● **Exercise input**:
/-- ★★★ **EXPONENTIAL CLUSTERING OF WILSON LOOPS at `|β'| < 1/12`, every volume.**  For any two loop words `w₁, w₂` (lists of oriented links) on
the torus `(ℤ/L)³` whose links have base sites at cyclic sup-distance `≥ R + 1` from each other:
`|⟨Re tr w₁ · Re tr w₂⟩_(μ_β') − ⟨Re tr w₁⟩⟨Re tr w₂⟩| ≤ 32π²·|w₁|²·|w₂|²·(1 + T_R)·e^(−ρ·T_R)`, `T_R = (R+1) log K/(λ+ρ)`, `ρ = 1 − 12|β'|`,
`λ = |β'|(4+4√2+12K)` — the constants see neither `L` nor the position of the loops (`wilson_covariance_abs_le_of_separated'` with the word profiles
`2π|w|` on the links of `w`, `word_linkLipschitz_profile`).  Plaquette–plaquette: `|w| = 4`.  Fixed cut-off, strong coupling; the Yang–Mills mass
gap is NOT proved. [folklore; cite: ShenZhuZhu2022, Cor. 1.6 (shape)] -/
theorem wilson_loop_covariance_abs_le_base (L : ℕ) [NeZero L] (β' : ℝ) (hβ : |β'| < 1 / 12) (K : ℝ) (hK : 1 ≤ K) (l₁ l₂ : List (Edge 3 L × Bool)) (R : ℕ)
    (hsep : ∀ e' ∈ (l₁.map Prod.fst).toFinset, ∀ e ∈ (l₂.map Prod.fst).toFinset, R + 1 ≤ (Finset.univ.sup fun i : Fin 3 => ((e'.1 i - e.1 i).valMinAbs).natAbs)) :
    let coords : GaugeConfig 3 L (Matrix.specialUnitaryGroup (Fin 2) ℂ) → (Edge 3 L × Fin 2 × Fin 2 × Bool → ℝ) :=
      fun V q => (fun z : ℂ => if q.2.2.2 then z.im else z.re)
        ((fundamentalRep (Fin 2) (V q.1) : Matrix (Fin 2) (Fin 2) ℂ) q.2.1 q.2.2.1)
    |(∫ x, (fun y : (Edge 3 L × Fin 2 × Fin 2 × Bool → ℝ) => ((l₁.map (fun a : Edge 3 L × Bool => if a.2 then ((fun (ee : Edge 3 L) => Matrix.of fun (i j : Fin 2) => ((y (ee, i, j, false) : ℝ) : ℂ) + ((y (ee, i, j, true) : ℝ) : ℂ) * Complex.I) a.1)ᴴ else (fun (ee : Edge 3 L) => Matrix.of fun (i j : Fin 2) => ((y (ee, i, j, false) : ℝ) : ℂ) + ((y (ee, i, j, true) : ℝ) : ℂ) * Complex.I) a.1)).prod).trace.re) (coords x) * (fun y : (Edge 3 L × Fin 2 × Fin 2 × Bool → ℝ) => ((l₂.map (fun a : Edge 3 L × Bool => if a.2 then ((fun (ee : Edge 3 L) => Matrix.of fun (i j : Fin 2) => ((y (ee, i, j, false) : ℝ) : ℂ) + ((y (ee, i, j, true) : ℝ) : ℂ) * Complex.I) a.1)ᴴ else (fun (ee : Edge 3 L) => Matrix.of fun (i j : Fin 2) => ((y (ee, i, j, false) : ℝ) : ℂ) + ((y (ee, i, j, true) : ℝ) : ℂ) * Complex.I) a.1)).prod).trace.re) (coords x) ∂(wilsonMeasure (d := 3) (L := L) (fundamentalRep (Fin 2)) β')) -
        (∫ x, (fun y : (Edge 3 L × Fin 2 × Fin 2 × Bool → ℝ) => ((l₁.map (fun a : Edge 3 L × Bool => if a.2 then ((fun (ee : Edge 3 L) => Matrix.of fun (i j : Fin 2) => ((y (ee, i, j, false) : ℝ) : ℂ) + ((y (ee, i, j, true) : ℝ) : ℂ) * Complex.I) a.1)ᴴ else (fun (ee : Edge 3 L) => Matrix.of fun (i j : Fin 2) => ((y (ee, i, j, false) : ℝ) : ℂ) + ((y (ee, i, j, true) : ℝ) : ℂ) * Complex.I) a.1)).prod).trace.re) (coords x) ∂(wilsonMeasure (d := 3) (L := L) (fundamentalRep (Fin 2)) β')) * (∫ x, (fun y : (Edge 3 L × Fin 2 × Fin 2 × Bool → ℝ) => ((l₂.map (fun a : Edge 3 L × Bool => if a.2 then ((fun (ee : Edge 3 L) => Matrix.of fun (i j : Fin 2) => ((y (ee, i, j, false) : ℝ) : ℂ) + ((y (ee, i, j, true) : ℝ) : ℂ) * Complex.I) a.1)ᴴ else (fun (ee : Edge 3 L) => Matrix.of fun (i j : Fin 2) => ((y (ee, i, j, false) : ℝ) : ℂ) + ((y (ee, i, j, true) : ℝ) : ℂ) * Complex.I) a.1)).prod).trace.re) (coords x) ∂(wilsonMeasure (d := 3) (L := L) (fundamentalRep (Fin 2)) β'))| ≤
      32 * Real.pi ^ 2 * (l₁.length : ℝ) ^ 2 * (l₂.length : ℝ) ^ 2 * (1 + (((R : ℝ) + 1) * Real.log K / ((|β'| * (4 + 4 * Real.sqrt 2 + 12 * K)) + (1 - 12 * |β'|)))) * Real.exp (-((1 - 12 * |β'|) * (((R : ℝ) + 1) * Real.log K / ((|β'| * (4 + 4 * Real.sqrt 2 + 12 * K)) + (1 - 12 * |β'|))))) := by
  intro coords
  classical
  set ℓF : Edge 3 L → ℝ := fun e => if e ∈ (l₁.map Prod.fst).toFinset then 2 * Real.pi * (l₁.length : ℝ) else 0 with hℓF
  set ℓG : Edge 3 L → ℝ := fun e => if e ∈ (l₂.map Prod.fst).toFinset then 2 * Real.pi * (l₂.length : ℝ) else 0 with hℓG
  have hℓF0 : ∀ e, 0 ≤ ℓF e := fun e => by
    simp only [hℓF]; split_ifs
    · positivity
    · exact le_rfl
  have hℓG0 : ∀ e, 0 ≤ ℓG e := fun e => by
    simp only [hℓG]; split_ifs
    · positivity
    · exact le_rfl
  have hΛF : ∀ e, e ∉ (l₁.map Prod.fst).toFinset → ℓF e = 0 := fun e he => by simp only [hℓF, he, if_false]
  have hΛG : ∀ e, e ∉ (l₂.map Prod.fst).toFinset → ℓG e = 0 := fun e he => by simp only [hℓG, he, if_false]
  have hLf := word_linkLipschitz_profile L β' l₁
  have hLg := word_linkLipschitz_profile L β' l₂
  have key := wilson_covariance_abs_le_of_separated'_base L β' hβ K hK (contDiff_word (L := L) l₁ (m := 3)) hℓF0 (contDiff_word (L := L) l₂ (m := 3)) hℓG0
    (l₁.map Prod.fst).toFinset (l₂.map Prod.fst).toFinset hΛF hΛG R hsep (fun e y y' h => hLf e y y' h) (fun e y y' h => hLg e y y' h)
  refine key.trans ?_
  have hsum : ∀ (l : List (Edge 3 L × Bool)),
      (∑ e : Edge 3 L, (if e ∈ (l.map Prod.fst).toFinset then 2 * Real.pi * (l.length : ℝ) else 0)) ≤ 2 * Real.pi * (l.length : ℝ) ^ 2 := by
    intro l
    have hcard : (((l.map Prod.fst).toFinset.card : ℕ) : ℝ) ≤ l.length := by
      have h1 := List.toFinset_card_le (l.map Prod.fst)
      rw [List.length_map] at h1
      exact_mod_cast h1
    rw [Finset.sum_ite_mem, Finset.univ_inter, Finset.sum_const, nsmul_eq_mul]
    calc ((l.map Prod.fst).toFinset.card : ℝ) * (2 * Real.pi * (l.length : ℝ)) ≤ (l.length : ℝ) * (2 * Real.pi * (l.length : ℝ)) :=
        mul_le_mul_of_nonneg_right hcard (by positivity)
      _ = 2 * Real.pi * (l.length : ℝ) ^ 2 := by ring
  have hF := hsum l₁
  have hG := hsum l₂
  have hK0 : (0 : ℝ) < K := by linarith
  have hlam0 : 0 ≤ (|β'| * (4 + 4 * Real.sqrt 2 + 12 * K)) :=
    mul_nonneg (abs_nonneg _) (by have := Real.sqrt_nonneg 2; linarith)
  have hrho : 0 < (1 - 12 * |β'|) := by linarith
  have hden : 0 < (|β'| * (4 + 4 * Real.sqrt 2 + 12 * K)) + (1 - 12 * |β'|) := by linarith
  have hlog : 0 ≤ Real.log K := Real.log_nonneg hK
  have hT : 0 ≤ (((R : ℝ) + 1) * Real.log K / ((|β'| * (4 + 4 * Real.sqrt 2 + 12 * K)) + (1 - 12 * |β'|))) := div_nonneg (mul_nonneg (by positivity) hlog) hden.le
  have hrest : 0 ≤ (1 + (((R : ℝ) + 1) * Real.log K / ((|β'| * (4 + 4 * Real.sqrt 2 + 12 * K)) + (1 - 12 * |β'|)))) * Real.exp (-((1 - 12 * |β'|) * (((R : ℝ) + 1) * Real.log K / ((|β'| * (4 + 4 * Real.sqrt 2 + 12 * K)) + (1 - 12 * |β'|))))) := mul_nonneg (by linarith) (Real.exp_pos _).le
  have hSF : 0 ≤ ∑ e : Edge 3 L, ℓF e := Finset.sum_nonneg fun e _ => hℓF0 e
  calc 8 * (∑ e : Edge 3 L, ℓF e) * (∑ e : Edge 3 L, ℓG e) * (1 + (((R : ℝ) + 1) * Real.log K / ((|β'| * (4 + 4 * Real.sqrt 2 + 12 * K)) + (1 - 12 * |β'|)))) * Real.exp (-((1 - 12 * |β'|) * (((R : ℝ) + 1) * Real.log K / ((|β'| * (4 + 4 * Real.sqrt 2 + 12 * K)) + (1 - 12 * |β'|)))))
      = 8 * ((∑ e : Edge 3 L, ℓF e) * (∑ e : Edge 3 L, ℓG e)) * ((1 + (((R : ℝ) + 1) * Real.log K / ((|β'| * (4 + 4 * Real.sqrt 2 + 12 * K)) + (1 - 12 * |β'|)))) * Real.exp (-((1 - 12 * |β'|) * (((R : ℝ) + 1) * Real.log K / ((|β'| * (4 + 4 * Real.sqrt 2 + 12 * K)) + (1 - 12 * |β'|)))))) := by ring
    _ ≤ 8 * ((2 * Real.pi * (l₁.length : ℝ) ^ 2) * (2 * Real.pi * (l₂.length : ℝ) ^ 2)) * ((1 + (((R : ℝ) + 1) * Real.log K / ((|β'| * (4 + 4 * Real.sqrt 2 + 12 * K)) + (1 - 12 * |β'|)))) * Real.exp (-((1 - 12 * |β'|) * (((R : ℝ) + 1) * Real.log K / ((|β'| * (4 + 4 * Real.sqrt 2 + 12 * K)) + (1 - 12 * |β'|)))))) := by
        refine mul_le_mul_of_nonneg_right (mul_le_mul_of_nonneg_left ?_ (by norm_num)) hrest
        exact mul_le_mul hF hG (Finset.sum_nonneg fun e _ => hℓG0 e) (by positivity)
    _ = _ := by ring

● **Work required**:
In the listing above, find the line with "rw [List.length_map] at h1" and the line with "calc 8 * (∑"; set down exactly those two lines and every line between them, nothing more.

● **Solution to this exercise**:
      rw [List.length_map] at h1
      exact_mod_cast h1
    rw [Finset.sum_ite_mem, Finset.univ_inter, Finset.sum_const, nsmul_eq_mul]
    calc ((l.map Prod.fst).toFinset.card : ℝ) * (2 * Real.pi * (l.length : ℝ)) ≤ (l.length : ℝ) * (2 * Real.pi * (l.length : ℝ)) :=
        mul_le_mul_of_nonneg_right hcard (by positivity)
      _ = 2 * Real.pi * (l.length : ℝ) ^ 2 := by ring
  have hF := hsum l₁
  have hG := hsum l₂
  have hK0 : (0 : ℝ) < K := by linarith
  have hlam0 : 0 ≤ (|β'| * (4 + 4 * Real.sqrt 2 + 12 * K)) :=
    mul_nonneg (abs_nonneg _) (by have := Real.sqrt_nonneg 2; linarith)
  have hrho : 0 < (1 - 12 * |β'|) := by linarith
  have hden : 0 < (|β'| * (4 + 4 * Real.sqrt 2 + 12 * K)) + (1 - 12 * |β'|) := by linarith
  have hlog : 0 ≤ Real.log K := Real.log_nonneg hK
  have hT : 0 ≤ (((R : ℝ) + 1) * Real.log K / ((|β'| * (4 + 4 * Real.sqrt 2 + 12 * K)) + (1 - 12 * |β'|))) := div_nonneg (mul_nonneg (by positivity) hlog) hden.le
  have hrest : 0 ≤ (1 + (((R : ℝ) + 1) * Real.log K / ((|β'| * (4 + 4 * Real.sqrt 2 + 12 * K)) + (1 - 12 * |β'|)))) * Real.exp (-((1 - 12 * |β'|) * (((R : ℝ) + 1) * Real.log K / ((|β'| * (4 + 4 * Real.sqrt 2 + 12 * K)) + (1 - 12 * |β'|))))) := mul_nonneg (by linarith) (Real.exp_pos _).le
  have hSF : 0 ≤ ∑ e : Edge 3 L, ℓF e := Finset.sum_nonneg fun e _ => hℓF0 e
  calc 8 * (∑ e : Edge 3 L, ℓF e) * (∑ e : Edge 3 L, ℓG e) * (1 + (((R : ℝ) + 1) * Real.log K / ((|β'| * (4 + 4 * Real.sqrt 2 + 12 * K)) + (1 - 12 * |β'|)))) * Real.exp (-((1 - 12 * |β'|) * (((R : ℝ) + 1) * Real.log K / ((|β'| * (4 + 4 * Real.sqrt 2 + 12 * K)) + (1 - 12 * |β'|)))))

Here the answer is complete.